WHAT YOU NEED TO DO :: Your answer should be the lines below from the one holding "import Literature.Computability.QuantumComplexity.ZOmegaCramer" through the one holding "be a reversible", copied exactly and with nothing else.

--- START ---

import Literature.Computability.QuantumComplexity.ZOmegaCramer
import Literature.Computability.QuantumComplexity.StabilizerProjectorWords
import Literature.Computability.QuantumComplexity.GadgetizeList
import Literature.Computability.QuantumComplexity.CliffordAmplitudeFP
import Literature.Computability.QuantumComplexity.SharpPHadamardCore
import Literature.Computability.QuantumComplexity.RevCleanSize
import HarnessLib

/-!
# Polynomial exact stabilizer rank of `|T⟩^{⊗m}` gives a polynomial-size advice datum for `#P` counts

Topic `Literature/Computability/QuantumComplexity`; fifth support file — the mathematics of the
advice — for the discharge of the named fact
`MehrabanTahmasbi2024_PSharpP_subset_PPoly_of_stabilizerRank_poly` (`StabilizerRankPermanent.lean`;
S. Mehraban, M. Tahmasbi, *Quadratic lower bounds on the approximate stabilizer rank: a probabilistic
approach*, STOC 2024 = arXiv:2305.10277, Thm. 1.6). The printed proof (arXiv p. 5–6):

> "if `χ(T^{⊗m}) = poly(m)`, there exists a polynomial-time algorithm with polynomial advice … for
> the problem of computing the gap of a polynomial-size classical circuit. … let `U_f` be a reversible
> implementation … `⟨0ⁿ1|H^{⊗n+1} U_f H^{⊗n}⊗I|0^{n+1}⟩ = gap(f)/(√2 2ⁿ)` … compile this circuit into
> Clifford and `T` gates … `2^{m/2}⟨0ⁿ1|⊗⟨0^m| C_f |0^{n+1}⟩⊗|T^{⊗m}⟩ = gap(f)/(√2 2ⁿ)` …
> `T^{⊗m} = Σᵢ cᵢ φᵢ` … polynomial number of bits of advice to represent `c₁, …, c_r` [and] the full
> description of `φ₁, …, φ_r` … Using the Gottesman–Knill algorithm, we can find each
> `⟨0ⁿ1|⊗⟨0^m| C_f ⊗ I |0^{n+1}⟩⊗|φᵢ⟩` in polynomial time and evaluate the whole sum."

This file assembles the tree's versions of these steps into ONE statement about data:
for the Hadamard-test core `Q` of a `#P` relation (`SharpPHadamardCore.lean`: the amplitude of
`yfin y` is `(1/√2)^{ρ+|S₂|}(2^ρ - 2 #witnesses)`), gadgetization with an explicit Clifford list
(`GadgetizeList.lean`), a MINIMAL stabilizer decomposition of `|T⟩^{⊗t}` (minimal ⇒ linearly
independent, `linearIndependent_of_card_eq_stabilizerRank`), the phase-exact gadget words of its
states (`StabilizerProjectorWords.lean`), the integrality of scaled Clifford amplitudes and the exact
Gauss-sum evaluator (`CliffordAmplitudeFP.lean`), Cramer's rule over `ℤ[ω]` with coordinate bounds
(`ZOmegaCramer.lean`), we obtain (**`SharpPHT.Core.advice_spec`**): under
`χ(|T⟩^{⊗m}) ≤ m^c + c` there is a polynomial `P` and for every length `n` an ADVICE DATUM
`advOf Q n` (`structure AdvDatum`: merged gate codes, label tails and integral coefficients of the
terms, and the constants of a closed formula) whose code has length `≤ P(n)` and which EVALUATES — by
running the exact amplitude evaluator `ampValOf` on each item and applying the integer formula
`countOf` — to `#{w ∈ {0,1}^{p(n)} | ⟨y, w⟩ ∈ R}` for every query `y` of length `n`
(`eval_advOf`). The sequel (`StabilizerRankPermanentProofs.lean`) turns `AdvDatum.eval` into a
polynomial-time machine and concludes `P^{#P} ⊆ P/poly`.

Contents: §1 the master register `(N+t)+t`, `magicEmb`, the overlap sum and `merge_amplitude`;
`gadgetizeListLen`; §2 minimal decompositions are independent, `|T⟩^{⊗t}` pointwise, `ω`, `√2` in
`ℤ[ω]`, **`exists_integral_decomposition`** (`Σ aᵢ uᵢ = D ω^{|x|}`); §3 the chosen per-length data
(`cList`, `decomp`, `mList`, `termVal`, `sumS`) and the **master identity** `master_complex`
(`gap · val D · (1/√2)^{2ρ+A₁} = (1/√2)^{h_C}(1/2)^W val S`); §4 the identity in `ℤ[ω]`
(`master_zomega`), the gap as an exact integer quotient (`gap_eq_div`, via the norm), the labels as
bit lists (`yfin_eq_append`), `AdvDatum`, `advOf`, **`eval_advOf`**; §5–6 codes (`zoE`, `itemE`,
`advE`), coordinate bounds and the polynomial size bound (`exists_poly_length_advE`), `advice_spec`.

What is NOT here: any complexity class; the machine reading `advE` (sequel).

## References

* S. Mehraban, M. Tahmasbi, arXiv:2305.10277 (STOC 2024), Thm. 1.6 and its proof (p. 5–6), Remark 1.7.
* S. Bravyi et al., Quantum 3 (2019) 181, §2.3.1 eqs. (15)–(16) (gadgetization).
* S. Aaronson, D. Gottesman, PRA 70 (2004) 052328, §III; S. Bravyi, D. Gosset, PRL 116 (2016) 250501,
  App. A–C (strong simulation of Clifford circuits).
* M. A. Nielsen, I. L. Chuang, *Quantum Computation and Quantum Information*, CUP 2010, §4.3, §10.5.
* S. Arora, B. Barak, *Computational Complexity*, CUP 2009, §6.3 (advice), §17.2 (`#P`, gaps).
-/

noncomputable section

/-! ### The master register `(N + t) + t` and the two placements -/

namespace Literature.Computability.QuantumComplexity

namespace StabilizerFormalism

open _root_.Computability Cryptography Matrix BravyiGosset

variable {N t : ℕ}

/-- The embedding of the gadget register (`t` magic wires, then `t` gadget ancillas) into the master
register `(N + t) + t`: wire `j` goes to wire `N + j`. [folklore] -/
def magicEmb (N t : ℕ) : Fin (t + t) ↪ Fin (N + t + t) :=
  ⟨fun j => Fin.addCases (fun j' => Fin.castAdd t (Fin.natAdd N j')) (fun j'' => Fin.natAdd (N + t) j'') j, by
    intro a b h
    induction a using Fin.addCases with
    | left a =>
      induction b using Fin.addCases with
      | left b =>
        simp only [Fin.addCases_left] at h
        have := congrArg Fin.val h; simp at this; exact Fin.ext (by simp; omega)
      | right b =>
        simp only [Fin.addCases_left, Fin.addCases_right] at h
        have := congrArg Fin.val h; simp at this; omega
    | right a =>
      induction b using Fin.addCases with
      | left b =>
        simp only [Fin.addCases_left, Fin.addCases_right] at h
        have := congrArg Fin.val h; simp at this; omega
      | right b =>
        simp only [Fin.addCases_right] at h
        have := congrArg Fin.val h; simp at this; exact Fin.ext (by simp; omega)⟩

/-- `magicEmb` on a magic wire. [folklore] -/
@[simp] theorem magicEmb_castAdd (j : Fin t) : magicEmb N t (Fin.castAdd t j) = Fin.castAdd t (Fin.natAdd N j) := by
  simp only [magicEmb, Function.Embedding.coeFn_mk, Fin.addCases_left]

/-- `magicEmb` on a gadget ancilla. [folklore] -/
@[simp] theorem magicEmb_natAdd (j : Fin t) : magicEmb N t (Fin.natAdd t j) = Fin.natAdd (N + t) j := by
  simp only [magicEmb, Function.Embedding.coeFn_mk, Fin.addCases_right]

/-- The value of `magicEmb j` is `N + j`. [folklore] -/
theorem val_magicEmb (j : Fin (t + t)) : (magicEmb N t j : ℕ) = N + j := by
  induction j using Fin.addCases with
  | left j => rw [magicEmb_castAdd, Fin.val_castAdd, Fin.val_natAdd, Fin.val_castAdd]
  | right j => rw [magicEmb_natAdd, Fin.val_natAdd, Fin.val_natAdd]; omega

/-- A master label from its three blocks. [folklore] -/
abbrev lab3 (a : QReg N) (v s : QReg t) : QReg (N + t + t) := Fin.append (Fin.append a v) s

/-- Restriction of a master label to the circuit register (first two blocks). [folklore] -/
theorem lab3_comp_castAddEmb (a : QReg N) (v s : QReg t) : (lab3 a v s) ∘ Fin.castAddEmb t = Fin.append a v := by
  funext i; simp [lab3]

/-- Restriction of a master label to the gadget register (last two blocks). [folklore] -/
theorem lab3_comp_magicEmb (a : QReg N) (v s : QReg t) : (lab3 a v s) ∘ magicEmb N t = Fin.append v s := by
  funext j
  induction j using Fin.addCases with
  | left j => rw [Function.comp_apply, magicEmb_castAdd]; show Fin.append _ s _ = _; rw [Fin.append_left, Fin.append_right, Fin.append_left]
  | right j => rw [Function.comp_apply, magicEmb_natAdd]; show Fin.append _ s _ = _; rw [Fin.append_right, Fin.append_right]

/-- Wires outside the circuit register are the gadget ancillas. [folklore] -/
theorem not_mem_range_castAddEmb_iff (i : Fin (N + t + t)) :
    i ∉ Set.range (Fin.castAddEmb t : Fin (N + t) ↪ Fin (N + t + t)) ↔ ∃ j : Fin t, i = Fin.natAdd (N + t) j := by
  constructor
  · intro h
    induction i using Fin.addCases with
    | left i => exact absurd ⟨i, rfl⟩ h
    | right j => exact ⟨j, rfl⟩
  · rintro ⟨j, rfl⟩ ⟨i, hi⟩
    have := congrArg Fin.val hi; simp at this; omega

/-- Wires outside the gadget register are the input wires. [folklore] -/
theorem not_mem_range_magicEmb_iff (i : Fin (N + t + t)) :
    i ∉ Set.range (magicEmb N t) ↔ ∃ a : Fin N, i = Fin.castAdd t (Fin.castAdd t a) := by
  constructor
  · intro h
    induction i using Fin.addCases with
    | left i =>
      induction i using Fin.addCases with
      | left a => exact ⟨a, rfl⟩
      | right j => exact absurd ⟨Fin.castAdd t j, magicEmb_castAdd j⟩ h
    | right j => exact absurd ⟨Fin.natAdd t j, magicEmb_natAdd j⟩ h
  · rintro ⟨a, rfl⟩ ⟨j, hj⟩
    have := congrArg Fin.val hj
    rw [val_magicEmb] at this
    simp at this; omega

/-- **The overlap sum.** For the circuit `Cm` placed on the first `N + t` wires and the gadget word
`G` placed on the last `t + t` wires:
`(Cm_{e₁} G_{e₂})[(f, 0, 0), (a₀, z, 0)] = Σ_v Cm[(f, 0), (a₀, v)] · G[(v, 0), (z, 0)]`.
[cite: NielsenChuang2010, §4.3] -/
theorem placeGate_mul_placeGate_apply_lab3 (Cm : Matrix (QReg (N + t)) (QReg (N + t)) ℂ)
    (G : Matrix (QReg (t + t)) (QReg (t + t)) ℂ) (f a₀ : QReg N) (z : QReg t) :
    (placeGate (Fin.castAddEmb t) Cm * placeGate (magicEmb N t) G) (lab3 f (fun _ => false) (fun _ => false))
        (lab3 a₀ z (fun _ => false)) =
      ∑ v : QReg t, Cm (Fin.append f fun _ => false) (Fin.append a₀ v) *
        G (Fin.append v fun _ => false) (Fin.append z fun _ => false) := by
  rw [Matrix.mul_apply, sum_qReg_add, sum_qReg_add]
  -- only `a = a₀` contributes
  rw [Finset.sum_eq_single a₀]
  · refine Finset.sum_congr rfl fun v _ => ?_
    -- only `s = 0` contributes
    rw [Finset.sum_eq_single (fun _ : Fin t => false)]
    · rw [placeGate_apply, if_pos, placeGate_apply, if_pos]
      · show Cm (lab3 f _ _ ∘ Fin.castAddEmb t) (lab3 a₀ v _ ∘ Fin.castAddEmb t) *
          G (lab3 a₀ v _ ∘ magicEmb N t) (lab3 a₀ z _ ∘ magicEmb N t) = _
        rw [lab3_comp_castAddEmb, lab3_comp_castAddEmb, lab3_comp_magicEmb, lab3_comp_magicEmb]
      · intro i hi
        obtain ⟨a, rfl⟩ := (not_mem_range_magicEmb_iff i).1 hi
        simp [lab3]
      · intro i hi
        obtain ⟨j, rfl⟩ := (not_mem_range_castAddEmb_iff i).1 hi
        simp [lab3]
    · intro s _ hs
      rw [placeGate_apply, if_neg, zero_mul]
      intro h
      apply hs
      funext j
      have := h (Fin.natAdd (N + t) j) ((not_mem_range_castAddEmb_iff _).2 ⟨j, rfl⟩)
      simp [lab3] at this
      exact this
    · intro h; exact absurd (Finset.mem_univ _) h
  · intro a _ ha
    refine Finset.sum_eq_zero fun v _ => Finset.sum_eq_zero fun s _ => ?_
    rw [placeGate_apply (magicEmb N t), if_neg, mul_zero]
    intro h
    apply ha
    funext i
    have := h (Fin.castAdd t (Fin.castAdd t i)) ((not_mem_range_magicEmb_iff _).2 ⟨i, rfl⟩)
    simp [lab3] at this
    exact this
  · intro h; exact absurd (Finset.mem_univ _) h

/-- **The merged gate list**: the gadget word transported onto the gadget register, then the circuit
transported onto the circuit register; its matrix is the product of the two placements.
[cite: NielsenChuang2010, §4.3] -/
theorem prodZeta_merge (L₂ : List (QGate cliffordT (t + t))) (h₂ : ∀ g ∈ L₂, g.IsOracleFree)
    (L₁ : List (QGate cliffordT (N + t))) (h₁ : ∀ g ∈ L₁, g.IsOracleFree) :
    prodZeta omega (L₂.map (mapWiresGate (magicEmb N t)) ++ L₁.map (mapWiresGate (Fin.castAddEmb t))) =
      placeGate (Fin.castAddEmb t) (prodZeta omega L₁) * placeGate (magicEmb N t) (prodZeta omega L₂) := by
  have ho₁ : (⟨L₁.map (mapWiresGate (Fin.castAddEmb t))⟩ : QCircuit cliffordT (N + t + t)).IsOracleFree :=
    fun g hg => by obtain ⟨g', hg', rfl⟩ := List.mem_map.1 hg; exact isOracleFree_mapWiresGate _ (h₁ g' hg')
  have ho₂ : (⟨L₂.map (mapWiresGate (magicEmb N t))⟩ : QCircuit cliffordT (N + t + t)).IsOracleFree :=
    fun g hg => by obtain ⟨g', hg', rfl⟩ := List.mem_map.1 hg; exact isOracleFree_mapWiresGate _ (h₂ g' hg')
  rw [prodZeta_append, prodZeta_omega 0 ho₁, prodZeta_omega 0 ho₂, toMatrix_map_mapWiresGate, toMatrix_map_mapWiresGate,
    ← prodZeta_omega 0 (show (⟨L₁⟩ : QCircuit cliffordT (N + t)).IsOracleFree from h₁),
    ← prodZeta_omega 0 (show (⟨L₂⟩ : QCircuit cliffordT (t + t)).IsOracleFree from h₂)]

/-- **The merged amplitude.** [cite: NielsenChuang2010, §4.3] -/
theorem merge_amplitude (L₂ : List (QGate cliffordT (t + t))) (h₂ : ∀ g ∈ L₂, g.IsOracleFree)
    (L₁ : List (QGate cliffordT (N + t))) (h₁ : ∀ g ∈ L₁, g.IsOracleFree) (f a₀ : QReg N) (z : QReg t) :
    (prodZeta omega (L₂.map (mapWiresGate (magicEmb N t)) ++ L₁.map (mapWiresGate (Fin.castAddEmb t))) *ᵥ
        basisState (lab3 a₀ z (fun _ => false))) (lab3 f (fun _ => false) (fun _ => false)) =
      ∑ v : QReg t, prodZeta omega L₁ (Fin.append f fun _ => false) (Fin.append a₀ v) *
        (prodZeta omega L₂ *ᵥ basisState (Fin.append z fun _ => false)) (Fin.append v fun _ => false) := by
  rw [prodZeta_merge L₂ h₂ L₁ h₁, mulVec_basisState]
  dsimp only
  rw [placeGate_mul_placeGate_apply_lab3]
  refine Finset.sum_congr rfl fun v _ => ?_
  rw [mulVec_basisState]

--- END ---
--- START ---

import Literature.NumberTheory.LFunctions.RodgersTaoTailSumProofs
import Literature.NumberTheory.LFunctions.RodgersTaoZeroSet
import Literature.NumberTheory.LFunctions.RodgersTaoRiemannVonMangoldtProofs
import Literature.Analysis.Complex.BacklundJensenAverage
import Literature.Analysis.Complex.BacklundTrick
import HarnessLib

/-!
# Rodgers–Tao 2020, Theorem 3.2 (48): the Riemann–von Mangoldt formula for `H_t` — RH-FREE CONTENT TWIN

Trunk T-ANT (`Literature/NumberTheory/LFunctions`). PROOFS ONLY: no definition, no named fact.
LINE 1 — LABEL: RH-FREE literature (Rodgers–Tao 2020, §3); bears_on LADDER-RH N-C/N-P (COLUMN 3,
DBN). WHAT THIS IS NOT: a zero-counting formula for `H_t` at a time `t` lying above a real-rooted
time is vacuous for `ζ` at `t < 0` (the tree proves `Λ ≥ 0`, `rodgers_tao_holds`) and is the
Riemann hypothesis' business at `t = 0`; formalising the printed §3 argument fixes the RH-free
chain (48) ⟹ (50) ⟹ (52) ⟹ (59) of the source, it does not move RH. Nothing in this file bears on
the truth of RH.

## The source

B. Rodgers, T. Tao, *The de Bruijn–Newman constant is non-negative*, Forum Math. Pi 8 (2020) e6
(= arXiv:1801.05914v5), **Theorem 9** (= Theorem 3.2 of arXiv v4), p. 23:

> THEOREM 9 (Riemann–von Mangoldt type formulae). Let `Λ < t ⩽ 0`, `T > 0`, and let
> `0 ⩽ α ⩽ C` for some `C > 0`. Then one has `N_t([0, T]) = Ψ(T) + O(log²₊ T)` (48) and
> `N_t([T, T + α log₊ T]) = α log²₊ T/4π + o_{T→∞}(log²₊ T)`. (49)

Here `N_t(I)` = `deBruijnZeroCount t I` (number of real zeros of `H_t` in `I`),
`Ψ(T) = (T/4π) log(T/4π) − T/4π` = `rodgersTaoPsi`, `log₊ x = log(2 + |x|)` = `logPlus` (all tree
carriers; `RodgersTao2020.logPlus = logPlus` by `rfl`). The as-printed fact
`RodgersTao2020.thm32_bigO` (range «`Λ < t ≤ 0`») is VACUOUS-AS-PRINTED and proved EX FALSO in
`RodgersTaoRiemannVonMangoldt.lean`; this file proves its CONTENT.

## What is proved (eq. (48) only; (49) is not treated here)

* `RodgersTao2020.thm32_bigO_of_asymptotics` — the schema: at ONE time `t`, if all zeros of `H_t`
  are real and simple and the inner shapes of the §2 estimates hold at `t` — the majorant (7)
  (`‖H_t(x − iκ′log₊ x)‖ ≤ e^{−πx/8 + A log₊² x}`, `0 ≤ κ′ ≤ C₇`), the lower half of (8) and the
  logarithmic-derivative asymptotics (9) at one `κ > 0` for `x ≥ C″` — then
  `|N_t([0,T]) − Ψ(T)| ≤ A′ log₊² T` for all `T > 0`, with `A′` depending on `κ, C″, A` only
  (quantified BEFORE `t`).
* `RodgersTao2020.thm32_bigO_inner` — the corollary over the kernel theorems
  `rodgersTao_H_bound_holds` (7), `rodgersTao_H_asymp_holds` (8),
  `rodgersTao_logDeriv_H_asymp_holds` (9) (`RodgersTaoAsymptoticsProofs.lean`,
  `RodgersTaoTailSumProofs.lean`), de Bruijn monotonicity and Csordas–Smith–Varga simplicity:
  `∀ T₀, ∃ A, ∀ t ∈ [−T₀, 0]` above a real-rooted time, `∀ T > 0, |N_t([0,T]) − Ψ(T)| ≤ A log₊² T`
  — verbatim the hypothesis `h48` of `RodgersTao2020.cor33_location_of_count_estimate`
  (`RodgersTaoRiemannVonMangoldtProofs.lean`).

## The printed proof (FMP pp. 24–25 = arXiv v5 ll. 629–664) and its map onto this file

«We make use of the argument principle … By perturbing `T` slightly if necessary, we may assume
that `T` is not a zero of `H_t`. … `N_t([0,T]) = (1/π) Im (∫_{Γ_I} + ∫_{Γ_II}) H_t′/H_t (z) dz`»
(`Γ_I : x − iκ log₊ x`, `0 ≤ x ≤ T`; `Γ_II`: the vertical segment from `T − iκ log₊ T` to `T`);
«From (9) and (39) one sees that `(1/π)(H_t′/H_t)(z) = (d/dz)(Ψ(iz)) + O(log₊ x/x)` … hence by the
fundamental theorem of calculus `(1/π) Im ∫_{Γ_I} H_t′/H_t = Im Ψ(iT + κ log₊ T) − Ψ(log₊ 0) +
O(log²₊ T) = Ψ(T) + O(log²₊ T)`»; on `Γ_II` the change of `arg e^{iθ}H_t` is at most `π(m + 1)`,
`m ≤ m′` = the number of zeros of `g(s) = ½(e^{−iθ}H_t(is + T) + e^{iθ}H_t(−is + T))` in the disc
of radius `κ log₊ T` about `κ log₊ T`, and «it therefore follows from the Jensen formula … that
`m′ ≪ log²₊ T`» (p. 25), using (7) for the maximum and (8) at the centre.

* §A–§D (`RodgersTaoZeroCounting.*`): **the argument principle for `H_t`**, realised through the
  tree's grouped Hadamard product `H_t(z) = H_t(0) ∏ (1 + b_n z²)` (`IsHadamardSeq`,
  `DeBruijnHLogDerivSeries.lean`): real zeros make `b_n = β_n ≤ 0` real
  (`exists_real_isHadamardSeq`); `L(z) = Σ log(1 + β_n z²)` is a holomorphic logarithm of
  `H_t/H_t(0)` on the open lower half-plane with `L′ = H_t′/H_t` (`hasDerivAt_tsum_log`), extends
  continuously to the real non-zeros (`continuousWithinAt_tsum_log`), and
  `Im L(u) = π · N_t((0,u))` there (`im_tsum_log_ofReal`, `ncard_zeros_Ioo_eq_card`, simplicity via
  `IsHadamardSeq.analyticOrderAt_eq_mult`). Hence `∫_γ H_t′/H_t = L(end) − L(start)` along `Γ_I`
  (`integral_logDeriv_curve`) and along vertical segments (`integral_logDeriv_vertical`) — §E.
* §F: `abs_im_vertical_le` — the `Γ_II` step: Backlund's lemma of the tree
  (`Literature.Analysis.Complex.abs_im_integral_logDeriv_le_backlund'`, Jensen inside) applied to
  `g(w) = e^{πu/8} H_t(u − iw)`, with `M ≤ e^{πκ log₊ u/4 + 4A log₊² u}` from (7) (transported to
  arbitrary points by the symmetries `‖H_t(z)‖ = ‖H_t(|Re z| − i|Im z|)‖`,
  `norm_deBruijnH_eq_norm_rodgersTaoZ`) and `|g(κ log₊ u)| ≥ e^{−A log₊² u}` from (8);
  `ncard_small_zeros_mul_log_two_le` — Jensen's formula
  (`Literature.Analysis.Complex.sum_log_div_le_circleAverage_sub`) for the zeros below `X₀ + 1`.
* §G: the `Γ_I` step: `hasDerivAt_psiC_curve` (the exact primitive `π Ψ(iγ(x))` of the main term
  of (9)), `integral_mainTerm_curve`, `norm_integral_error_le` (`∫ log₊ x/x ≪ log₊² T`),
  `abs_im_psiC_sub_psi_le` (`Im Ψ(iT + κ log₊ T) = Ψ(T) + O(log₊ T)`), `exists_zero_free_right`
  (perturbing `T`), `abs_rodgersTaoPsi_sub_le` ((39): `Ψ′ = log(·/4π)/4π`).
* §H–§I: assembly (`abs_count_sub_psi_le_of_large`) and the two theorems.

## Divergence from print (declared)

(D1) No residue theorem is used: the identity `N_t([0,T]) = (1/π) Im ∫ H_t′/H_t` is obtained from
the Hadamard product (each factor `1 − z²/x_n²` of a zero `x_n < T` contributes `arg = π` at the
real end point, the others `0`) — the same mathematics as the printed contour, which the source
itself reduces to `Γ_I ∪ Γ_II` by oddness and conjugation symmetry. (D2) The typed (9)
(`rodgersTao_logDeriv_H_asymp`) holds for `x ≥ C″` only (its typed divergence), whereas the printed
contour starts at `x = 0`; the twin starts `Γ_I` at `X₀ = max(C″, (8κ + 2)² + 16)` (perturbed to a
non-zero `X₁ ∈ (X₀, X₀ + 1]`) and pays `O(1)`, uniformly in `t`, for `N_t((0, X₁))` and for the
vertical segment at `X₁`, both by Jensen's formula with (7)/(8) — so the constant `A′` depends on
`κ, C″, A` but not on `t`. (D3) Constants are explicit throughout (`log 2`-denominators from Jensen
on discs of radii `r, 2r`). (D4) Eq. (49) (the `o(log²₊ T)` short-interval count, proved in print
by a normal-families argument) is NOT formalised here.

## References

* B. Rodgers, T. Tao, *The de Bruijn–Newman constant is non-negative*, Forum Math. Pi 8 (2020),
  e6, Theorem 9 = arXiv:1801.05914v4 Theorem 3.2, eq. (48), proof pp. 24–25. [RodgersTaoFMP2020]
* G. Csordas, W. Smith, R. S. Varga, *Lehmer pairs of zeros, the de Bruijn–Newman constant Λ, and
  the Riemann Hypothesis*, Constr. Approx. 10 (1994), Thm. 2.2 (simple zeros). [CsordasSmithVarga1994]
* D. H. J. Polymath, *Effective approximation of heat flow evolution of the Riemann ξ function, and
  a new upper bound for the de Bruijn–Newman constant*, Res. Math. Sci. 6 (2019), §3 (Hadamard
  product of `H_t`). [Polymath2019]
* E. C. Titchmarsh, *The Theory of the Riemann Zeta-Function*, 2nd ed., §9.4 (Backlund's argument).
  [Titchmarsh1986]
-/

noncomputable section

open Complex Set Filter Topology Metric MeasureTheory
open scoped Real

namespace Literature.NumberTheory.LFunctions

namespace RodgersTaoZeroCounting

--- END ---

RESPONSE FOR THIS EXERCISE ::
import Literature.Computability.QuantumComplexity.ZOmegaCramer
import Literature.Computability.QuantumComplexity.StabilizerProjectorWords
import Literature.Computability.QuantumComplexity.GadgetizeList
import Literature.Computability.QuantumComplexity.CliffordAmplitudeFP
import Literature.Computability.QuantumComplexity.SharpPHadamardCore
import Literature.Computability.QuantumComplexity.RevCleanSize
import HarnessLib

/-!
# Polynomial exact stabilizer rank of `|T⟩^{⊗m}` gives a polynomial-size advice datum for `#P` counts

Topic `Literature/Computability/QuantumComplexity`; fifth support file — the mathematics of the
advice — for the discharge of the named fact
`MehrabanTahmasbi2024_PSharpP_subset_PPoly_of_stabilizerRank_poly` (`StabilizerRankPermanent.lean`;
S. Mehraban, M. Tahmasbi, *Quadratic lower bounds on the approximate stabilizer rank: a probabilistic
approach*, STOC 2024 = arXiv:2305.10277, Thm. 1.6). The printed proof (arXiv p. 5–6):

> "if `χ(T^{⊗m}) = poly(m)`, there exists a polynomial-time algorithm with polynomial advice … for
> the problem of computing the gap of a polynomial-size classical circuit. … let `U_f` be a reversible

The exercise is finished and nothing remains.